He continued, however, to swim after his conscious efforts ceased: for his body was found next morning on a strip of Cornish sand between Gorran and Mevagissey, washed by every sheet of surf.

His rescuer, a shrimp-fisher, occupied one of three cots perched on a ravine; and there on the evening of the second day he opened his eyes on a settee, four children screaming in play around him; he so far having been seen only by a reporter from Mevagissey, and the doctor from Gorran, who, on his wide rounds, had been asked into the cottage.

The same night Hogarth spoke to the fisher: told him that he was not a wrecked sailor, had reasons for avoiding observation, and would pay for shelter and silence: whereat the fisher, who was drinking hot beer, winked, and promised; and the next day took for Hogarth a telegram, signed "Elm Tree", to Mevagissey, asking of Loveday five pounds.

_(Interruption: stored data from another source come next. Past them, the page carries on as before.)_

import Literature.MathematicalPhysics.QuantumFieldTheory.Balaban1983to89.T4BookingNecessity
import Literature.MathematicalPhysics.QuantumFieldTheory.Balaban1983to89.T4NestedShells
import Literature.MathematicalPhysics.QuantumFieldTheory.Balaban1983to89.T4ShellMeasure
import Literature.MathematicalPhysics.QuantumFieldTheory.Balaban1983to89.T4LipschitzCutoff
import Literature.MathematicalPhysics.QuantumFieldTheory.Balaban1983to89.T4ScalePairing
import Literature.Probability.LatticeModels.GlauberTwoBlockLogSobolevStrips
import Literature.Probability.LatticeModels.GlauberConditionalGradientBound
import Literature.Probability.LatticeModels.BoxSplitTwoBlockGap
import HarnessLib

/-!
# [Mar99] Theorem 4.6, the scale step (4.20)–(4.25) for a box, PROVED

Topic `Literature/Probability/LatticeModels`; cell `ym-ir`, seat lit-3 (census rows B2/B4).  Theorems only
(D-0026).  [Mar99] F. Martinelli, LNM 1717 (1999), Theorem 4.6, proof p0190 L18 – p0191 L27: the box
`Q = Π[a_i,b_i)` is covered, for each `n < N`, by `R_n^{top} = {y_j ≥ s_n}` and `R_n^{bot} = {y_j < s_n + δ}`,
`s_n = c + n(δ + r)`; (4.20) (conditioning on `R_n^{bot}`), (4.21) ((3.33) + the log-Sobolev inequality of
`R_n^{top}` for `g_n = √(μ_{R_n^{bot}}(f²))`), Lemma 4.7 (the gradient bound for `g_n`, here the tree's
`integral_gradSq_sqrt_bavg_le`, fed by the boundary-gradient bound (4.28) on the volumes `R_n^{bot}` — an
explicit hypothesis `hGB` of this file, discharged on fat rectangles by Corollary 4.9) and the averaging
(4.23)–(4.25) over `n` (the tree's `logSobolevIneq_of_twoBlock_family_strips`, with the pairwise disjoint
strips `O_n = {s_n ≤ y_j < s_{n+1}}` carrying Lemma 4.7's overlap error).  Contents:
* `Glauber.boxSplit_dominated` — (3.33) for the split box (`boxSplit_density_bound'`) in the two-sided form
  `μ_Q^τ(E) ≤ e μ_{Top}^τ(E)`, `μ_{Top}^τ(E) ≤ e μ_Q^τ(E)`, `e = (1 − κ/(1−κ))⁻¹`, for events `E` reading no spin
  of `Bot`;
* `Glauber.logSobolevIneq_box_of_halves` — **the step**: if all the parts `R_n^{top}`, `R_n^{bot}` satisfy a
  log-Sobolev inequality with constant `c_s` (all boundary conditions) and (4.28) holds on the `R_n^{bot}`
  with constants `(k, m')`, then `μ_Q^τ` satisfies one with constant
  `e² c_s ((1 + η)(1 + 1/N) + k₁/N)`, `η = k K₂ e^{−m'δ/2}`, `k₁ = k(1 + K₁)` (`K₁, K₂` the lattice sums of
  Lemma 4.7), cf. (4.25) `c_s(2L) ≤ (1 + k/√L) c_s(L)` once `N ∼ √L`.
SIBLING-SETTING result (`±1` spins, range `r`); the Yang–Mills gap is not touched.
[cite: Martinelli1999, Theorem 4.6, proof, (4.20)–(4.25)]
-/

open MeasureTheory ProbabilityTheory Finset Filter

Finally, one midnight, after two weeks of skulking, he reached Whitechapel, where, the fact of his brown skin now giving him the idea of orientalizing himself, at a Jew's, in a little interior behind the counter, he bought sandals, a caftan, a black sudayree, an old Bagdad shawl for girdle, and a greenish-yellow Bedouin head- cloth, or kefie, which banded the forehead, draped the face like a nun's wimple, and fell loose. For these he discarded the shrimp- man's clothes; and now dubbed himself "Peter the Hermit".

For he meant to start-a Crusade.

At a police-station on the third day he saw a description of himself: three moles, bloodshot eye, white teeth, pouting mouth; but over the moles now hung the head-cloth.

For several days he lay low in a garret, considering himself, abandoning himself to sensuality in cocoa, vast buns, tobacco: rioting above all in the thought of the secret truth which lay in his head.

Up to now, not a word to anyone about it; but on the seventh night he spoke.

It was in some "Cocoa Rooms" in a "first-class room", strewn with sawdust, where, as he sat alone, another man, bearing his jug, came and sat; and soon he addressed Hogarth.

"Talk English?"

"I am an Englishman", answered Hogarth.

"What, in those togs? What countryman?"

"Norfolk".

"Know Manchester?"

"I was there one day".

"Difference between Manchester and London, isn't there? I am a Manchester man, I am. All the difference in the world. This cold, stiff, selfish city. Londoners, eh? A lot of peripatetic tombstones!"

And so he went on; this being his whole theory of God and Man: that Londoners are peripatetic tombstones, but Manchester-men just the other way—seemed a mechanic, brisk-eyed, small; a man who had read; but now, evidently, down on his luck.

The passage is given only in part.